This fund is retired, but not because this topic is no longer important. Help reboot it and donate

DNSSEC is one of the key technologies for a safer internet - i quite literally actually, because it unlocks a mechanism for the internet user to (automatically) certify that he or she is being sent to the right computer or service on the internet. In addition, through technologies like DANE new security mechanisms can be bootstrapped effortlessly.

The DNSSEC fund supported projects that helped explore the possibilities of DNSSEC by building real world solutions, and finding novel use cases for this exciting technology.

For more information about donating to the DNSSEC Fund, or to NLnet in general, please email or contact us in any other way that works for you.

This fund is retired, but do have a look at our current theme funds and open calls.

Background information

Domain names are vital to the way we use the internet, as businesses, public institutions and private individuals. While the original system of resolving domain names was very robust and has made tremendous innovation possible, it was also found to be open to serious abuse. DNSSEC provides a cryptographic seal of authenticity that gives real proof of the validity of the domain name you use when you visit a website, chat or send an email.

With DNSSEC you get what security specialists call a chain of trust from the root of the internet to the service you want to connect to - opening the way form many new exciting opportunities. DNSSEC is being gradually introduced worldwide, country by country.

Of course it is already a big win that the chain can henceforth be trusted up to the point where providers relay the answer to the client. But this is not good enough for perfectly normal use such as using a (potentially hostile) public wifi hotspot: for end users to fully benefit from DNSSEC in such cases, the software on the end user side should be able to validate DNSSEC signatures as well - especially on sensitive data like digital security keys and certificates. Most (but not all) applications depend on higher level services to handle DNS, which means that these service stacks need to be updated in all operating systems.

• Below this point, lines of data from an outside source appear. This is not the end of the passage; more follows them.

import Summits.BirchSwinnertonDyer.Rank1Residual.GaloisImage.KatoKuriharaWitnessPairOfZetaBody
import Summits.BirchSwinnertonDyer.BirchSwinnertonDyer.Theorems.KimAtThreeShallowEqDeepAnomalousRiderGeneralLevel
import HarnessLib

/-!
# Route `KimAtThreeKolyvagin` (W2): the TWO-DEPTH Kato–Kurihara witness package from `ZetaBody`, THEOREM D and
# the TWISTED riders / value rows (the Kato–Kurihara port on the good ANOMALOUS rows at `3`, rider side, file 3)

Cell `bsd-addord`, seat `bsd-addord-w2-c4` (gen 9; owner of crux 19599 `ShallowEqDeepOffKatoStratum`, item
19077 `ShallowEqDeepAtTorsionFree`).  `--supports` 19599.  HONEST FRAMING: ONE TOOL THEOREM (no definition, no
named fact, no instance, no `sorry`); Kato's `ZetaBody` (`hbody`), the riders' (Λ)-clauses (`hΛk`, `hΛm`) and
TWISTED scalar clauses (`hfinτk`, `hfinτm`), THEOREM D's row binders and the TWISTED value rows (`hvalk`, `hvalm`)
are DISPLAYED HYPOTHESES; nothing is booked; 19599 / 19077 / 19560 stay OPEN; BSD is not proved by any of this.
Credit: n1011-p13's ★★ `KatoValue.exists_katoKuriharaWitnessAt_pair_of_zetaBody` (T-PK62-PAIR) — this file is that
theorem VERBATIM (THEOREM D D7 `Derivative.Rat.exists_isKolyvaginSystem_pair_propagatedSelmerStructure` BY NAME,
the coefficient systems, the pins) with the rider `KatoExpStarFiniteLevelAt W 3 · t v₃ Λ ·` replaced by its
(Λ)-clauses + the TWISTED clause (ii_τ) of `KimAtThreeShallowEqDeepAnomalousRider`, the value rows by the TWISTED
value rows of `KimAtThreeShallowEqDeepAnomalousValueRowsOfZetaBody` (`t = 0`), and GeneralLevel ★ by the seat's
`…RiderGeneralLevel.exists_unit_apply_localization_eq_of_derivativeFamily_twist`.  Conclusion: the witness
clauses `KatoKuriharaWitnessAt W · 0 · v₃ P` at the two depths + (COMP), exactly as in T-PK62-PAIR with `t = 0`.
WHY: the anomalous rows (`a₃ ∈ {1, −2}`, `t = 0`) — see the companions' docstrings (lattice lemma).
HONEST LIMITS as in T-PK62-PAIR.

References: K. Kato, Astérisque 295 (2004) §9.4, Thm. 9.7 [Kato2004Asterisque]; C.-H. Kim, AJM 148 =
arXiv:2203.12159, §2.2.2, §3.3–§3.4.1, Thm. 3.13 [Kim2022StructureSelmer]; B. Mazur, K. Rubin, Mem.
AMS 799 (2004), Def. 3.1.3, Thm. 3.2.4, App. A [MazurRubin2004]; K. Rubin, *Euler Systems* (2000),
Def. 4.4.1, 4.4.4 [Rubin2000]; R. Sakamoto, JTNB 36 (2024) Def. 4.1 [Sakamoto2024].
-/

noncomputable section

Specific client software using their own built-in DNS services, like realtime communication software (e.g. SIP, XMPP), messaging servers and browsers, also will need to be adapted.

Every internet user deserves to be protected by DNSSEC in all situations, yet currently end user software is ready for DNSSEC. In order to speed up the process of introduction of DNSSEC, the Netherlands-based charity NLnet foundation announces that it will open a fund where open source projects can apply for grants to work on DNSSEC in their applications. Through a lightweight and fast procedure, projects can secure funding for reengineering software to reliably work with DNSSEC. Grants will be handed out on the basis of real-world impact, urgency and technical quality of the proposals. Proposals should adhere to the normal requirements for proposals at NLnet, and be no longer than 2 pages of text.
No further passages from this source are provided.